FUN WITH DICK AND JANE (PG-13) A sad and pointless remake of the 1977 George Segal/Jane Fonda comedy about nice middle-class folks reduced to robbery when the economy crashes. The original was no great shakes itself, but the 2005 version is a chore to sit through, as well as a terrible waste of two good performers, Jim Carrey and Tea Leoni, neither of whom has ever been less funny (at least in a movie that's nominally a comedy). The first half of the film joylessly details the couple's descent into fiscal hell (culminating in scenes of self-mutilation played for laughs), while the second half features a series of painfully unfunny slapstick robberies and brazenly unsubtle satires of corporate greed. Unpleasant and depressing stuff recast as comedy for America's New Dark Ages. Also stars Alec Baldwin and Jeff Garlin. 1.5 stars.

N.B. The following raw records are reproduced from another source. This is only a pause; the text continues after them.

/-- at a root: `(−1)^q · (χ_{BᵀB})₁ = Σ_i det((BᵀB)^{(i)}) > 0` as soon as one column-deleted Gram determinant is non-zero
(every term is a principal minor of a positive semidefinite matrix). [this work] -/
theorem charpoly_gram_coeff_one_pos {q : ℕ} (B : Matrix (Fin (q + 1)) (Fin (q + 1)) ℝ) (j : Fin (q + 1))
    (hj : ((B.submatrix id j.succAbove)ᵀ * B.submatrix id j.succAbove).det ≠ 0) :
    0 < (-1 : ℝ) ^ q * (Bᵀ * B).charpoly.coeff 1 := by
  set P : Matrix (Fin (q + 1)) (Fin (q + 1)) ℝ := Bᵀ * B with hP
  have hPsd : P.PosSemidef := by
    simpa [hP, Matrix.conjTranspose_eq_transpose_of_trivial] using Matrix.posSemidef_conjTranspose_mul_self B
  have hcoeff : P.charpoly.coeff 1 = (derivative P.charpoly).eval 0 := by
    rw [← coeff_zero_eq_eval_zero, coeff_derivative]; simp
  rw [hcoeff, Literature.Combinatorics.SimpleGraph.VertexDeletedCharpoly.eval_derivative_charpoly_eq_sum P (0 : ℝ), Finset.mul_sum]
  have hterm : ∀ i : Fin (q + 1), (-1 : ℝ) ^ q *
      ((P.submatrix (Subtype.val : {a // a ≠ i} → Fin (q + 1)) Subtype.val).charpoly).eval 0 =
      (P.submatrix (Subtype.val : {a // a ≠ i} → Fin (q + 1)) Subtype.val).det := by
    intro i
    rw [← det_smul_one_sub_eq_eval_charpoly, zero_smul, zero_sub, Matrix.det_neg]
    have hcard : Fintype.card {a // a ≠ i} = q := by
      rw [Fintype.card_subtype_compl, Fintype.card_fin]; simp
    rw [hcard, ← mul_assoc, ← mul_pow, neg_one_mul, neg_neg, one_pow, one_mul]
  have hnonneg : ∀ i : Fin (q + 1), 0 ≤ (-1 : ℝ) ^ q *
      ((P.submatrix (Subtype.val : {a // a ≠ i} → Fin (q + 1)) Subtype.val).charpoly).eval 0 := by
    intro i; rw [hterm]; exact (hPsd.submatrix _).det_nonneg
  have hjpos : 0 < (-1 : ℝ) ^ q *
      ((P.submatrix (Subtype.val : {a // a ≠ j} → Fin (q + 1)) Subtype.val).charpoly).eval 0 := by
    rw [hterm]
    refine lt_of_le_of_ne (hPsd.submatrix _).det_nonneg (Ne.symm ?_)
    -- re-index `{a // a ≠ j}` by `Fin q` through `finSuccAboveEquiv j`
    have hre : (P.submatrix (Subtype.val : {a // a ≠ j} → Fin (q + 1)) Subtype.val).det =
        ((B.submatrix id j.succAbove)ᵀ * B.submatrix id j.succAbove).det := by
      rw [← Matrix.det_submatrix_equiv_self (finSuccAboveEquiv j)]
      congr 1
    rw [hre]; exact hj
  calc (0 : ℝ) < _ := hjpos
    _ ≤ ∑ i, (-1 : ℝ) ^ q * ((P.submatrix (Subtype.val : {a // a ≠ i} → Fin (q + 1)) Subtype.val).charpoly).eval 0 :=
        Finset.single_le_sum (fun i _ => hnonneg i) (Finset.mem_univ j)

GOOD NIGHT AND GOOD LUCK (PG-13) Ostensibly, actor-turned-director George Clooney's remarkable new film is a more-or-less true account of that pivotal moment in American politics when CBS reporter Edward R. Murrow dared speak out against Joseph McCarthy, the Commie-hunting U.S. Senator who turned paranoia into a national pastime. David Strathairn is an effective presence as Murrow, a 1950's proto-liberal media star (Murrow might just be the Anti-O'Reilly) who spoke his mind and crusaded tirelessly for the truth, brow furrowed earnestly and a burning cigarette permanently wedged between his fingers. Clooney chose to shoot in black and white, a wise decision that lets us know that Good Night and Good Luck is art, too, while blending seamlessly with the extensive archival footage of McCarthy incorporated into the film. Also stars Robert Downey Jr, George Clooney, Ray Wise, Patricia Clarkson and Frank Langella. 4 stars.

GRANDMA'S BOY (R) A 35-year-old slacker moves in with a trio of high-spirited female octogenarians in what sounds like it might just be a little too close for comfort to Golden Girls meets Three's Company meets American Pie. Cross your fingers. Stars Allen Covert, Shirley Knight, Shirley Jones and Kevin Nealon. (Not Reviewed)

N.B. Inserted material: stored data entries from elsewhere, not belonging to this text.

import Summits.ABC.StewartYu.GenThreeStepTwo
import Summits.ABC.StewartYu.GenThreeEndExits
import HarnessLib

/-!
# Cell abc-stewartyu, Gen-3 frame at `p = 2` (crux `Y07Two`, stmt-ABC-19659): the FRAME SPEC — the
# per-rank dichotomy from «extrapolation output + record numerics», typed and proved

`Summits/ABC/StewartYu/GenThreeFrameSpecTwo.lean` — cell `abc-stewartyu` (HOME `run/shared/lean/pub/abc-stewartyu/`),
route `PadicPrimesKummerThird`, seat p3 (g5), F-two LEAD of the crux `Y07Two`.  One auxiliary definition
(the `b`-hyperplane `𝔚` of `Lie G` as a `Submodule`), three `Prop`-valued predicates (the interface between
the analytic FRAME and the numeric RECORD), theorems.  No named fact, no analytic content.

With `GenThreeInductionTwo` (Matveev's induction shell), `GenThreeStepTwo` (the step glue) and
`GenThreeEndExits` (the zero estimate's END with exits, `H` kept), the registered stub
`stub_engineTwo : Nesterenko2003_prop51 → GenThreeEngineTwo` of the crux `Y07Two` is the conjunction of two
deliverables at each rank `n`, which this file states as predicates and composes:

* `FrameOutputTwo n α b j₀ D₀ S₀ X D` — what the ANALYTIC FRAME (auxiliary polynomial by Siegel's lemma,
  `2`-adic extrapolation with the `q = 3` Kummer descent, Nesterenko/Yu 2013 §5) must deliver for a rank-`n`
  datum under the NEGATED bound: a nonzero Laurent polynomial `P = ∑_{(a,κ) ∈ I} q(a,κ) Y₀^a Y^κ` with
  `a ≤ D₀`, `|κⱼ| ≤ Dⱼ`, whose `𝔚`-derivatives of total order `≤ (n+1)S₀` vanish at the points `(x, αˣ)`,
  `|x| ≤ (n+1)X` — written out as the scalar identities (5.4) with the directional scalars
  `b_{j₀}κₖ − bₖκ_{j₀}` (pivot `b j₀ ≠ 0`), i.e. EXACTLY the `hL` input of
  `GenThreeEndExits.exists_exits_rat` with `ι = ℕ × (Fin n → ℤ)`, `a = Prod.fst`, `κ = Prod.snd`;
* `RecordTwo C n V Vmax W D₀ S₀ X D` — what the RECORD (parameter ledger, Yu 2013 (3.1)–(3.9) at `p = 2`,
  Nesterenko (5.5)–(5.8), (5.14)–(5.17), Lemma 5.4, (5.22)) must verify for those parameters: exit A is
  numerically impossible; exit B/C with `r = n` is impossible; and for `0 < r < n` the exit-C inequality
  implies the (5.22) cost line of `GenThreeStepTwo.stepTwo_of_exitC` for every non-singular `r × r` minor;
* `FrameTwo C n` — for every rank-`n` datum of `CoreTwo` under the negated bound, SOME pivot and parameters
  with `FrameOutputTwo ∧ RecordTwo`.

Theorems: `dichotomyTwo_of_frame : Nesterenko2003_prop51 → 0 ≤ C n… → FrameTwo C n → DichotomyTwo C n` and
the end-to-end reduction **`engineTwo_of_frame`: the frozen `GenThreeEngineTwo` text from
`Nesterenko2003_prop51`, an admissible `C ≤ c₁ⁿ`, and `∀ n, FrameTwo C n`** — so the lead's remaining work
on `stub_engineTwo` is literally `∀ n, FrameTwo C n` for one explicit `C`.

WHAT THIS IS NOT: the frame and the record themselves; no crux moves.

References: Yu. V. Nesterenko, LNM 1819 (2003), §5.1 (5.4)–(5.8), §5.2 (5.9)–(5.17), (5.22), Lemma 5.4;
K. Yu, Acta Math. 211 (2013), §3.1, §5 (5.19)–(5.20), §6.
-/

noncomputable section

open Finset
open Literature.NumberTheory.Transcendental
open Literature.NumberTheory.Transcendental.GaGm

namespace Summit.ABC.StewartYu.GenThreeFrameSpecTwo

open Summit.ABC.StewartYu.GenThreeInductionTwo
open Summit.ABC.StewartYu.GenThreeStepTwo
open Summit.ABC.StewartYu.GenThreeEndExits

variable {n : ℕ}

/-! ### The `b`-hyperplane `𝔚 ⊂ Lie G = ℂ × ℂⁿ` -/

/-- **The hyperplane `𝔚 = {(w₀, w) : ∑ⱼ bⱼ wⱼ = 0}` of `Lie(𝔾ₐ × 𝔾ₘⁿ)`** along which the auxiliary
polynomial vanishes to high order (Baker–Wüstholz's `b`-eliminated derivations together with `∂/∂Y₀`).
[cite: Nesterenko2003, §5.1 (5.4)] -/
def bHyperplane (b : Fin n → ℤ) : Submodule ℂ (ℂ × (Fin n → ℂ)) where
  carrier := {w | ∑ j, (b j : ℂ) * w.2 j = 0}
  add_mem' := by
    intro u v hu hv
    simp only [Set.mem_setOf_eq, Prod.snd_add, Pi.add_apply] at hu hv ⊢
    rw [show ∑ j, (b j : ℂ) * (u.2 j + v.2 j) = ∑ j, (b j : ℂ) * u.2 j + ∑ j, (b j : ℂ) * v.2 j by
      rw [← Finset.sum_add_distrib]; exact Finset.sum_congr rfl fun j _ => by ring, hu, hv, add_zero]
  zero_mem' := by simp
  smul_mem' := by
    intro c u hu
    simp only [Set.mem_setOf_eq, Prod.smul_snd, Pi.smul_apply, smul_eq_mul] at hu ⊢
    rw [show ∑ j, (b j : ℂ) * (c * u.2 j) = c * ∑ j, (b j : ℂ) * u.2 j by
      rw [Finset.mul_sum]; exact Finset.sum_congr rfl fun j _ => by ring, hu, mul_zero]

/-- Membership in `𝔚`. [cite: Nesterenko2003, §5.1 (5.4)] -/
theorem mem_bHyperplane (b : Fin n → ℤ) (w : ℂ × (Fin n → ℂ)) :
    w ∈ bHyperplane b ↔ ∑ j, (b j : ℂ) * w.2 j = 0 := Iff.rfl

/-! ### The two deliverables, as predicates -/

/-- **FRAME OUTPUT at rank `n`** (the analytic frame's deliverable under the negated bound): a nonzero
Laurent polynomial `P = ∑_{(a,κ) ∈ I} q(a,κ)·Y₀^a·Y^κ`, `a ≤ D₀`, `|κⱼ| ≤ Dⱼ`, whose `𝔚`-derivatives of
total order `≤ (n+1)S₀` vanish at the points `(x, αˣ)`, `|x| ≤ (n+1)X`, as the scalar identities (5.4) with
pivot `j₀`. [cite: Nesterenko2003, §5.1 (5.1)–(5.4)] -/
def FrameOutputTwo (n : ℕ) (α : Fin n → ℚ) (b : Fin n → ℤ) (j₀ : Fin n) (D₀ S₀ X : ℕ)
    (D : Fin n → ℕ) : Prop :=
  ∃ (I : Finset (ℕ × (Fin n → ℤ))) (q : ℕ × (Fin n → ℤ) → ℂ) (i₀ : ℕ × (Fin n → ℤ)),
    (∀ i ∈ I, i.1 ≤ D₀) ∧ (∀ i ∈ I, ∀ j, |i.2 j| ≤ (D j : ℤ)) ∧ i₀ ∈ I ∧ q i₀ ≠ 0 ∧
    ∀ x : ℤ, |x| ≤ (((n + 1) * X : ℕ) : ℤ) → ∀ (t : ℕ) (ν : Fin n → ℕ), ν j₀ = 0 →
      t + ∑ k, ν k ≤ (n + 1) * S₀ →
      ∑ i ∈ I, q i * (((i.1).descFactorial t : ℕ) : ℂ) * ((x : ℂ) * 1) ^ (i.1 - t) *
        (∏ k, ((b j₀ : ℂ) * (i.2 k : ℂ) - (b k : ℂ) * (i.2 j₀ : ℂ)) ^ ν k) *
        ∏ j, ((α j : ℂ)) ^ (x * i.2 j) = 0

/-- **RECORD OBLIGATIONS at rank `n`** for the parameters `(D₀, S₀, X, D)` and the weights: (A) exit A of
the zero estimate is numerically impossible ((5.14)–(5.17)); (B) exit B/C with a character lattice of full
rank `r = n` is impossible (Lemma 5.4); (C) for `0 < r < n`, the exit-C inequality implies the (5.22) cost
line of `GenThreeStepTwo.stepTwo_of_exitC` for every non-singular `r × r` minor `κ`.
[cite: Nesterenko2003, §5.2 (5.14)–(5.17), Lemma 5.4, (5.22)] -/
def RecordTwo (C : ℕ → ℝ) (n : ℕ) (V : Fin n → ℝ) (Vmax W : ℝ) (D₀ S₀ X : ℕ) (D : Fin n → ℕ) :
    Prop :=
  (∀ (r d₀ : ℕ) (M : Matrix (Fin r) (Fin n) ℤ), r ≤ n → d₀ ≤ 1 →
      LinearIndependent ℤ (fun i => M i) →
      ¬ (Nat.choose (S₀ + (r + 1 - d₀)) (r + 1 - d₀) * (2 * X + 1) * nesterenkoH n r d₀ M D₀ D ≤
          (n + 1).factorial * 2 ^ n * D₀ * ∏ j, D j)) ∧
  (∀ (d₀ : ℕ) (M : Matrix (Fin n) (Fin n) ℤ), d₀ ≤ 1 → LinearIndependent ℤ (fun i => M i) →
      ¬ (Nat.choose (S₀ + (n - d₀)) (n - d₀) * (2 * X + 1) * nesterenkoH n n d₀ M D₀ D ≤
          (n + 1).factorial * 2 ^ n * D₀ * ∏ j, D j)) ∧
  (∀ (r d₀ : ℕ) (M : Matrix (Fin r) (Fin n) ℤ), 0 < r → r < n → d₀ ≤ 1 →
      LinearIndependent ℤ (fun i => M i) →
      Nat.choose (S₀ + (r - d₀)) (r - d₀) * (2 * X + 1) * nesterenkoH n r d₀ M D₀ D ≤
          (n + 1).factorial * 2 ^ n * D₀ * ∏ j, D j →
      ∀ κ : Fin r → Fin n, Function.Injective κ →
        (Matrix.of fun i j => (M j (κ i) : ℝ)).det ≠ 0 →
        C r * (((r.factorial : ℝ)) ^ 2 * (n : ℝ) ^ r *
                (|(Matrix.of fun i j => (M j (κ i) : ℝ)).det| * ∏ i, V (κ i))) *
            (W + Real.log 3 + Real.log n + Real.log Vmax +
              Real.log (((r.factorial : ℝ)) ^ 2 * (n : ℝ) ^ r *
                (|(Matrix.of fun i j => (M j (κ i) : ℝ)).det| * ∏ i, V (κ i))) +
              Real.log (2 * (((r.factorial : ℝ)) ^ 2 * (n : ℝ) ^ r *
                (|(Matrix.of fun i j => (M j (κ i) : ℝ)).det| * ∏ i, V (κ i))))) ≤
          C n * (∏ j, V j) * (W + Real.log (2 * Vmax)))

/-- **THE FRAME at rank `n`** (what the lead still owes for `stub_engineTwo`, per rank): for every rank-`n`
datum of the internal statement under the NEGATED bound, a pivot `b j₀ ≠ 0` and parameters with the frame
output and the record obligations. [cite: Nesterenko2003, §5; shape only] -/
def FrameTwo (C : ℕ → ℝ) (n : ℕ) : Prop :=
  ∀ (α : Fin n → ℚ) (b : Fin n → ℤ) (V : Fin n → ℝ) (Vmax W : ℝ),
    (∀ j, 3 ≤ padicValRat 2 (α j - 1)) →
    (∀ μ : Fin n → ℤ, ∏ j, α j ^ μ j = 1 → μ = 0) →
    (∀ κ : Fin n → ℤ, (∃ γ : ℚ, ∏ j, α j ^ κ j = γ ^ 3) → ∀ j, (3 : ℤ) ∣ κ j) →
    (∀ j, Height.logHeight₁ (α j) ≤ V j) → (∀ j, 1 ≤ V j) → (∀ j, V j ≤ Vmax) →
    b ≠ 0 → (∀ j, Real.log (max 3 (|b j| : ℝ)) ≤ W) → 1 ≤ W →
    ¬ (padicValRat 2 (∏ j, α j ^ b j - 1) : ℝ) ≤ C n * (∏ j, V j) * (W + Real.log (2 * Vmax)) →
    ∃ (j₀ : Fin n) (D₀ S₀ X : ℕ) (D : Fin n → ℕ), b j₀ ≠ 0 ∧
      FrameOutputTwo n α b j₀ D₀ S₀ X D ∧ RecordTwo C n V Vmax W D₀ S₀ X D

/-! ### Composition -/

/-- **The per-rank dichotomy from the frame.**  Zero estimate (named fact) + frame output ⇒ the END with
exits (`exists_exits_rat` on `𝔚 = bHyperplane b`); exit A and full rank are refuted by the record; exit C
with `0 < r < n` is the Matveev step (`stepTwo_of_exitC`) closed by the record's (5.22) line.
[cite: Nesterenko2003, §5.2] -/
theorem dichotomyTwo_of_frame (hZ : Nesterenko2003_prop51) {C : ℕ → ℝ} (hC0 : ∀ r, 0 ≤ C r)
    (hF : FrameTwo C n) : DichotomyTwo C n := by
  classical
  refine dichotomyTwo_of_not_le ?_
  intro α b V Vmax W hα hind hK hV hV1 hVmax hb hW hW1 hneg
  obtain ⟨j₀, D₀, S₀, X, D, hbj₀, hout, hrecA, hrecB, hrecC⟩ :=
    hF α b V Vmax W hα hind hK hV hV1 hVmax hb hW hW1 hneg
  obtain ⟨I, q, i₀, ha, hκ, hi₀, hq, hL⟩ := hout
  have hα0 : ∀ j, α j ≠ 0 := fun j => TwoSetup.ne_zero_of_three_le (hα j)
  have hinj : Set.InjOn (fun i : ℕ × (Fin n → ℤ) => (i.1, i.2)) (I : Set (ℕ × (Fin n → ℤ))) := by
    intro x _ y _ h
    exact Prod.ext (congrArg Prod.fst h) (congrArg Prod.snd h)
  obtain ⟨H, r, M, hrn, hd, hM, hchars, hexits⟩ :=
    exists_exits_rat hZ α hα0 hind b j₀ hbj₀ (bHyperplane b) (mem_bHyperplane b) I Prod.fst Prod.snd q
      D₀ S₀ X D ha hκ hinj hi₀ hq hL
  rcases hexits with ⟨_hnex, hineqA⟩ | ⟨hex, hineqC⟩
  · -- exit A: refuted by the record
    exact absurd hineqA (hrecA r H.addDim M hrn hd hM)
  · -- exit B/C
    rcases Nat.lt_or_ge r n with hlt | hge
    · -- `r < n`: Matveev's step
      have hr0 : 0 < r := pos_of_exitC b hb (fun i => M i) hex
      have hbM := span_rat_of_exitC b (fun i => M i) hex
      exact stepTwo_of_exitC hr0 hlt (hC0 r) α hα hind hK V Vmax W hV hV1 hVmax b hb hW hW1 H
        (fun i => M i) hM hchars hbM (hrecC r H.addDim M hr0 hlt hd hM hineqC)
    · -- `r = n`: refuted by the record (Lemma 5.4)
      have hrn' : r = n := le_antisymm hrn hge
      subst hrn'
      exact absurd hineqC (hrecB H.addDim M hd hM)

/-- **END-TO-END: the frozen `GenThreeEngineTwo` text from the zero estimate, an admissible constant
function and the frame at every rank.**  This is the registered stub
`stub_engineTwo : Nesterenko2003_prop51 → GenThreeEngineTwo` of the crux `Y07Two` reduced to
`∀ n, FrameTwo C n`. [cite: Yu2007, Main Thm (K = ℚ, ℘ = 2); shape only] -/
theorem engineTwo_of_frame {C : ℕ → ℝ} {c₁ : ℝ} (hc₁ : 1 ≤ c₁) (hC : ∀ m, 0 ≤ C m ∧ C m ≤ c₁ ^ m)
    (hF : Nesterenko2003_prop51 → ∀ n, FrameTwo C n) (hZ : Nesterenko2003_prop51) :
    ∃ (C : ℕ → ℝ) (c₁ : ℝ), 1 ≤ c₁ ∧ (∀ m, 0 ≤ C m ∧ C m ≤ c₁ ^ m) ∧
      ∀ (m : ℕ) (α : Fin m → ℚ) (b : Fin m → ℤ) (V : Fin m → ℝ) (Vmax W : ℝ),
        (∀ j, ∃ a : ℤ, α j = a) →
        (∀ j, 3 ≤ padicValRat 2 (α j - 1)) →
        (∀ μ : Fin m → ℤ, ∏ j, α j ^ μ j = 1 → μ = 0) →
        (∀ κ : Fin m → ℕ, (∃ j, ¬ 3 ∣ κ j) → ∀ γ : ℚ, ∏ j, α j ^ κ j ≠ γ ^ 3) →
        (∀ j, Height.logHeight₁ (α j) ≤ V j) → (∀ j, 1 ≤ V j) → (∀ j, V j ≤ Vmax) →
        b ≠ 0 → (∀ j, Real.log (max 3 (|b j| : ℝ)) ≤ W) → 1 ≤ W →
        (padicValRat 2 (∏ j, α j ^ b j - 1) : ℝ) ≤ C m * (∏ j, V j) * (W + Real.log (2 * Vmax)) :=
  engineTwo_of_dichotomy hc₁ hC
    (fun hZ' n => dichotomyTwo_of_frame hZ' (fun r => (hC r).1) (hF hZ' n)) hZ

end Summit.ABC.StewartYu.GenThreeFrameSpecTwo

end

HARRY POTTER AND THE GOBLET OF FIRE (PG-13) Although somewhat darker in tone than its predecessors, Harry Potter and the Goblet of Fire is every bit as blockbusterific as the rest of the series, and, despite its long length, is designed for maximum efficiency. The new Potter adventure moves at a brisk clip, re-establishing old characters and introducing new ones while supplying an abundance of those purely fantastic flourishes that fans of the series have come to expect. Director Mike Newell pares away Rowling's gratuitous sub-plots and paces what's left beautifully, segueing from moments of light comedy and budding romance to sequences of unexpected intensity. The story is, as usual, more basic good-versus-evil stuff, but Newell and company present it in such fine style that we barely notice the empty calories. Stars Daniel Radcliff, Rupert Grint, Emma Watson, Robbie Coltrane, Ralph Fiennes and Michael Gambon. 4 stars.

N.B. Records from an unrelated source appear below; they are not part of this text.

/-- A compact box containing the oval: `σ = (e₃,e₂) ⊆ [e₃,e₂]`. [folklore] -/
theorem exists_isCompact_superset_oval (h : 0 < disc q₂ q₃) :
    ∃ K : Set (Fin 1 → ℝ), IsCompact K ∧ oval q₂ q₃ ⊆ K := by
  obtain ⟨e₃, e₂, e₁, h3, h2a, h2b, h1, hf⟩ := exists_roots h
  have h32 : e₃ < e₂ := by linarith
  have h21 : e₂ < e₁ := by linarith
  refine ⟨Set.Icc (fun _ => e₃) (fun _ => e₂), isCompact_Icc, fun p hp => ?_⟩
  rw [oval_eq_of_roots h32 h21 hf] at hp
  refine ⟨fun i => ?_, fun i => ?_⟩
  · rw [Subsingleton.elim i 0]; exact hp.1.le
  · rw [Subsingleton.elim i 0]; exact hp.2.le

/-- Polynomials are integrable on the (bounded) oval. [folklore] -/
theorem integrableOn_aeval_oval (h : 0 < disc q₂ q₃) (A : ℚ[X]) :
    IntegrableOn (fun p : Fin 1 → ℝ => (Polynomial.aeval (p 0) A : ℝ)) (oval q₂ q₃) := by
  obtain ⟨K, hK, hsub⟩ := exists_isCompact_superset_oval h
  have hc : Continuous fun p : Fin 1 → ℝ => (Polynomial.aeval (p 0) A : ℝ) :=
    (Polynomial.continuous_aeval A).comp (continuous_apply 0)
  exact (hc.continuousOn.integrableOn_compact hK).mono_set hsub

/-- `E(x)/√f(x)` is integrable on the oval for every `E ∈ ℚ[X]` (bounded times `1/√f ∈ L¹(σ)`).
[folklore] -/
theorem integrableOn_aeval_div_sqrt_oval (h : 0 < disc q₂ q₃) (E : ℚ[X]) :
    IntegrableOn (fun p : Fin 1 → ℝ => (Polynomial.aeval (p 0) E : ℝ) / Real.sqrt (cubic q₂ q₃ (p 0)))
      (oval q₂ q₃) := by
  obtain ⟨K, hK, hsub⟩ := exists_isCompact_superset_oval h
  have hc : Continuous fun p : Fin 1 → ℝ => (Polynomial.aeval (p 0) E : ℝ) :=
    (Polynomial.continuous_aeval E).comp (continuous_apply 0)
  have h0 : IntegrableOn (fun p : Fin 1 → ℝ => 1 / Real.sqrt (cubic q₂ q₃ (p 0))) (oval q₂ q₃) := by
    simpa using integrableOn_genIntegrandQ_oval h 0
  have hmeas : MeasurableSet (oval q₂ q₃) := (isSemialgebraic_oval h).measurableSet_holds
  have hmul := h0.continuousOn_mul_of_subset hc.continuousOn hK hmeas hsub
  refine hmul.congr_fun (fun p _ => ?_) hmeas
  simp only [mul_one_div]

/-- `stub_numeratorValue`, verbatim signature, sorry-free. -/
theorem stub_numeratorValue (q₂ q₃ : ℚ) (hΔ : 0 < disc q₂ q₃) (A E : ℚ[X]) (α β : ℚ)
    (hE : (∫ p in oval q₂ q₃, (Polynomial.aeval (p 0) E : ℝ) / Real.sqrt (cubic q₂ q₃ (p 0))) = 0)
    (s : IntegralRep 1) (hs : s.domain = oval q₂ q₃)
    (hsi : EqOn s.integrand (fun p => (Polynomial.aeval (p 0) A : ℝ) +
      (Polynomial.aeval (p 0) (Polynomial.C α + Polynomial.C β * Polynomial.X + E) : ℝ) /
        Real.sqrt (cubic q₂ q₃ (p 0))) (oval q₂ q₃)) :
    s.value = (∫ p in oval q₂ q₃, (Polynomial.aeval (p 0) A : ℝ)) +
      (α : ℝ) * J0 q₂ q₃ + (β : ℝ) * J1 q₂ q₃ := by
  have hmeas : MeasurableSet (oval q₂ q₃) := hs ▸ IntegralRep.measurableSet_domain_holds s
  have hA := integrableOn_aeval_oval hΔ A
  have h0 : IntegrableOn (fun p : Fin 1 → ℝ => 1 / Real.sqrt (cubic q₂ q₃ (p 0))) (oval q₂ q₃) := by
    simpa using integrableOn_genIntegrandQ_oval hΔ 0
  have h1 : IntegrableOn (fun p : Fin 1 → ℝ => p 0 / Real.sqrt (cubic q₂ q₃ (p 0))) (oval q₂ q₃) := by
    simpa using integrableOn_genIntegrandQ_oval hΔ 1
  have hEi := integrableOn_aeval_div_sqrt_oval hΔ E
  have hα : IntegrableOn (fun p : Fin 1 → ℝ => (α : ℝ) * (1 / Real.sqrt (cubic q₂ q₃ (p 0))))
      (oval q₂ q₃) := Integrable.const_mul h0 _
  have hβ : IntegrableOn (fun p : Fin 1 → ℝ => (β : ℝ) * (p 0 / Real.sqrt (cubic q₂ q₃ (p 0))))
      (oval q₂ q₃) := Integrable.const_mul h1 _
  have hAα : IntegrableOn (fun p : Fin 1 → ℝ => (Polynomial.aeval (p 0) A : ℝ) +
      (α : ℝ) * (1 / Real.sqrt (cubic q₂ q₃ (p 0)))) (oval q₂ q₃) := hA.add hα
  have hAαβ : IntegrableOn (fun p : Fin 1 → ℝ => (Polynomial.aeval (p 0) A : ℝ) +
      (α : ℝ) * (1 / Real.sqrt (cubic q₂ q₃ (p 0))) +
      (β : ℝ) * (p 0 / Real.sqrt (cubic q₂ q₃ (p 0)))) (oval q₂ q₃) := hAα.add hβ
  calc s.value = ∫ p in oval q₂ q₃, s.integrand p := by rw [IntegralRep.value, hs]
    _ = ∫ p in oval q₂ q₃, ((Polynomial.aeval (p 0) A : ℝ) +
          (α : ℝ) * (1 / Real.sqrt (cubic q₂ q₃ (p 0))) +
          (β : ℝ) * (p 0 / Real.sqrt (cubic q₂ q₃ (p 0))) +
          (Polynomial.aeval (p 0) E : ℝ) / Real.sqrt (cubic q₂ q₃ (p 0))) := by
        refine setIntegral_congr_fun hmeas fun p hp => ?_
        rw [hsi hp]
        simp only [map_add, map_mul, Polynomial.aeval_C, Polynomial.aeval_X, eq_ratCast]
        ring
    _ = (∫ p in oval q₂ q₃, ((Polynomial.aeval (p 0) A : ℝ) +
          (α : ℝ) * (1 / Real.sqrt (cubic q₂ q₃ (p 0))) +
          (β : ℝ) * (p 0 / Real.sqrt (cubic q₂ q₃ (p 0))))) +
          (∫ p in oval q₂ q₃, (Polynomial.aeval (p 0) E : ℝ) / Real.sqrt (cubic q₂ q₃ (p 0))) :=
        integral_add hAαβ hEi
    _ = (∫ p in oval q₂ q₃, ((Polynomial.aeval (p 0) A : ℝ) +
          (α : ℝ) * (1 / Real.sqrt (cubic q₂ q₃ (p 0))))) +
          (∫ p in oval q₂ q₃, (β : ℝ) * (p 0 / Real.sqrt (cubic q₂ q₃ (p 0)))) +
          (∫ p in oval q₂ q₃, (Polynomial.aeval (p 0) E : ℝ) / Real.sqrt (cubic q₂ q₃ (p 0))) := by
        congr 1
        exact integral_add hAα hβ
    _ = (∫ p in oval q₂ q₃, (Polynomial.aeval (p 0) A : ℝ)) +
          (∫ p in oval q₂ q₃, (α : ℝ) * (1 / Real.sqrt (cubic q₂ q₃ (p 0)))) +
          (∫ p in oval q₂ q₃, (β : ℝ) * (p 0 / Real.sqrt (cubic q₂ q₃ (p 0)))) +
          (∫ p in oval q₂ q₃, (Polynomial.aeval (p 0) E : ℝ) / Real.sqrt (cubic q₂ q₃ (p 0))) := by
        congr 2
        exact integral_add hA hα
    _ = (∫ p in oval q₂ q₃, (Polynomial.aeval (p 0) A : ℝ)) +
          (α : ℝ) * J0 q₂ q₃ + (β : ℝ) * J1 q₂ q₃ := by
        rw [integral_const_mul, integral_const_mul, hE, add_zero]
        rfl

HOSTEL (R) Cabin Fever writer/director Eli Roth enlisted executive producer Quentin Tarantino and a savvy Internet buildup to make Hostel one of the most anticipated horror flicks of the New Year. In it, three backpackers (Jay Hernandez, Derek Richardson and Eythor Gudjonsson) leave the standard European student haunts in search of carnal pleasures, only to end up the object of others' infinitely darker desires. Hostel takes a little too long to build, and depends more upon tension and revulsion than outright scares, but once the blood starts to flow Roth gets a lot of mileage out of the idea (not to mention the visuals) of human torture. The film may not single-handedly redeem the American horror genre, but it is one of the most original, visceral and wholly wrought movies the genre has offered in a while. Oh, and there's, like, a thousand boobs, too. Also stars Barbara Nedeljakova, Jana Kaderabkova, and Jan Vlasak. 3.5 stars.

JARHEAD (R) Director Sam Mendes does an awful lot of rambling and posturing here, while showing precious little of the insight that elevated his American Beauty above its pretensions. Jarhead is a war movie where the war is barely seen. There's not much excitement, tension or depth as we watch a bunch of newly-minted marines go through basic training, clean toilets, talk about wives and girlfriends. The soldiers don't wind up seeing combat until the last 20 minutes or so, at which point we get a handful of arresting images of the killing fields of Kuwait, but not much else. Stars Jake Gyllenhaal, Peter Saarsgaard, Lucas Black, Jamie Foxx and Chris Cooper. 2.5 stars.

KING KONG (PG-13) Director Peter Jackson goes back to the basics here, re-setting this classic tale in its original timeframe and remaining extremely faithful to the original story, while giving it lots of room to breathe. Besides the seriously hefty running time (nearly every minute of which deserves to be there), Jackson ups the ante in other significant ways, intensifying the action on all fronts and clarifying the beauty-and-the-beast bond that is key to the story. King Kong is basically beautifully realized old-school filmmaking with a 21st-century facelift, and Jackson segues skillfully from humor to horror to adventure to romance. Adrien Brody is well cast as the sensitive hero, as is Jack Black (keeping his eyebrows under control and playing it relatively straight for once), and Naomi Watts exhibits star power to burn. But the real star here is Kong himself. Jackson's Kong is a personality kid who takes CGI to infinity and beyond, whether he's gazing contemplatively at a sunset or tearing up the city trying to locate his special blonde, just like Jimmy Stewart obsessing on Kim Novak in Vertigo. And when the monkey finally climbs that famous building in the end and has his Top-of-the-World-Ma moment, there's little doubt that Jackson's doomed monster is also one for the ages. Also stars Jamie Bell, Colin Hanks and Andy Serkis. 4.5 stars.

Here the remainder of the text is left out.